--- TASK ---
Sift through the material below and return the lines with "QuantumFields".

————

import Summits.QuantumFields.QCD.Theses.PauliWegnerSea
import Summits.QuantumFields.QCD.Theorems.PauliWegnerSeaFibreCofactorDominationStubWindow
import Summits.QuantumFields.QCD.Theorems.PauliWegnerSeaFibreCofactorDominationStubCplusOfCrux

/-!
# Crux `FibreCofactorDomination` (stmt-QuantumFields-11510) — the window carries no information

Support file of the lead (line `Sketch-ideator3`, continuation c1).  The crux asks for a window
`θ₀ > 0` bounded only BELOW, and its bound `C₀ (1 + n_w)` is monotone in the in-window count
`n_w = #{charpoly roots of γ₅ D_W(U) with |Re| < θ₀} ≤ 12 L⁴`; at `θ₀ = 11 > ‖γ₅ D_W‖` the count IS
`12 L⁴ = Fintype.card (TorusSite 4 L × Fin 3 × Fin 4)` (`RandomRefit.stub_window`, p86336).  Hence
the crux is EQUIVALENT to its window-free, volume-weighted form
`∀ m₀ ∈ [-2,2] ∃ C₀ > 0 ∀ L ≥ 4, U, x ≠ y, ∀ W ∃ W' : Σ‖adj_xy(refit W)‖ ≤ C₀ (1 + 12L⁴) ‖det(refit W')‖`
(`fibreCofactorDomination_iff_windowFree`): the statement every line, the disprover
(`Cruxes/FibreCofactorDomination/Disproof.lean`, `VolumeWeighted`) and the negative lemma
`FibreCofactorDomination_false_of_RatioBlowup` actually address.  Recorded here as a kernel-checked
`↔` so that a planner's restatement can cite it.  Elementary.
-/

noncomputable section

namespace Summit.QuantumFields.QCD.Theorems.RandomRefit

open scoped BigOperators Matrix
open MeasureTheory Filter Literature.MathematicalPhysics.QuantumFieldTheory
  Literature.MathematicalPhysics.QuantumLattice Literature.Probability.LatticeModels

/-- **The crux is equivalent to its window-free form.**  `FibreCofactorDomination` holds iff for
every bare mass `m₀ ∈ [-2,2]` there is `C₀ > 0` such that on every torus `L ≥ 4`, for every
background, every pair `x ≠ y` and every refit `W` of the two stars, some refit `W'` has
`Σ ‖adj_xy(D_W(refit W))‖ ≤ C₀ (1 + card) ‖det D_W(refit W')‖`, `card = 12 L⁴` the number of
(site, colour, spin) indices.  (`→`: the in-window count is at most `card`; `←`: take `θ₀ = 11`,
where the count equals `card`.) -/
theorem fibreCofactorDomination_iff_windowFree :
    Summit.QuantumFields.QCD.Theses.PauliWegnerSea.FibreCofactorDomination ↔
    ∀ m₀ : ℝ, -2 ≤ m₀ → m₀ ≤ 2 → ∃ C₀ : ℝ, 0 < C₀ ∧ ∀ (L : ℕ) [NeZero L], 4 ≤ L →
      ∀ (U : GaugeConfig 4 L (Matrix.specialUnitaryGroup (Fin 3) ℂ)) (x y : TorusSite 4 L), x ≠ y →
      ∀ W : GaugeConfig 4 L (Matrix.specialUnitaryGroup (Fin 3) ℂ),
        ∃ W' : GaugeConfig 4 L (Matrix.specialUnitaryGroup (Fin 3) ℂ),
          (∑ a : Fin 3, ∑ i : Fin 4, ∑ b : Fin 3, ∑ j : Fin 4,
            ‖(wilsonDirac (fundamentalRep (Fin 3))
              (fun e => if e.1 = x ∨ Site.shift e.1 e.2 = x ∨ e.1 = y ∨ Site.shift e.1 e.2 = y
                then W e else U e) m₀ 1).adjugate (x, a, i) (y, b, j)‖) ≤
          C₀ * (1 + (Fintype.card (TorusSite 4 L × Fin 3 × Fin 4) : ℝ)) *
            ‖(wilsonDirac (fundamentalRep (Fin 3))
              (fun e => if e.1 = x ∨ Site.shift e.1 e.2 = x ∨ e.1 = y ∨ Site.shift e.1 e.2 = y
                then W' e else U e) m₀ 1).det‖ := by
  constructor
  · intro hK m₀ hm₁ hm₂
    obtain ⟨θ₀, C₀, _hθ, hC, hmain⟩ := hK m₀ hm₁ hm₂
    refine ⟨C₀, hC, fun L _ hL U x y hxy W => ?_⟩
    have h1 := hmain L hL U x y hxy
    dsimp only at h1
    obtain ⟨W', hW'⟩ := h1 W
    refine ⟨W', hW'.trans ?_⟩
    have hnw := countP_roots_charpoly_le_card (L := L) θ₀ m₀ U
    gcongr
  · intro hV m₀ hm₁ hm₂
    obtain ⟨C₀, hC, hmain⟩ := hV m₀ hm₁ hm₂
    refine ⟨11, C₀, by norm_num, hC, fun L _ hL U x y hxy => ?_⟩
    dsimp only
    intro W
    obtain ⟨W', hW'⟩ := hmain L hL U x y hxy W
    refine ⟨W', ?_⟩
    have hnw : ((Multiset.countP (fun z : ℂ => |z.re| < 11)
        (spinorLift gammaFive * wilsonDirac (fundamentalRep (Fin 3)) U m₀ 1).charpoly.roots : ℕ) : ℝ)
        = (Fintype.card (TorusSite 4 L × Fin 3 × Fin 4) : ℝ) := by
      exact_mod_cast stub_window m₀ hm₁ hm₂ L U
    rw [hnw]
    exact hW'

end Summit.QuantumFields.QCD.Theorems.RandomRefit

end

————

--- RESULT ---
import Summits.QuantumFields.QCD.Theses.PauliWegnerSea
import Summits.QuantumFields.QCD.Theorems.PauliWegnerSeaFibreCofactorDominationStubWindow
import Summits.QuantumFields.QCD.Theorems.PauliWegnerSeaFibreCofactorDominationStubCplusOfCrux
# Crux `FibreCofactorDomination` (stmt-QuantumFields-11510) — the window carries no information
namespace Summit.QuantumFields.QCD.Theorems.RandomRefit
    Summit.QuantumFields.QCD.Theses.PauliWegnerSea.FibreCofactorDomination ↔
end Summit.QuantumFields.QCD.Theorems.RandomRefit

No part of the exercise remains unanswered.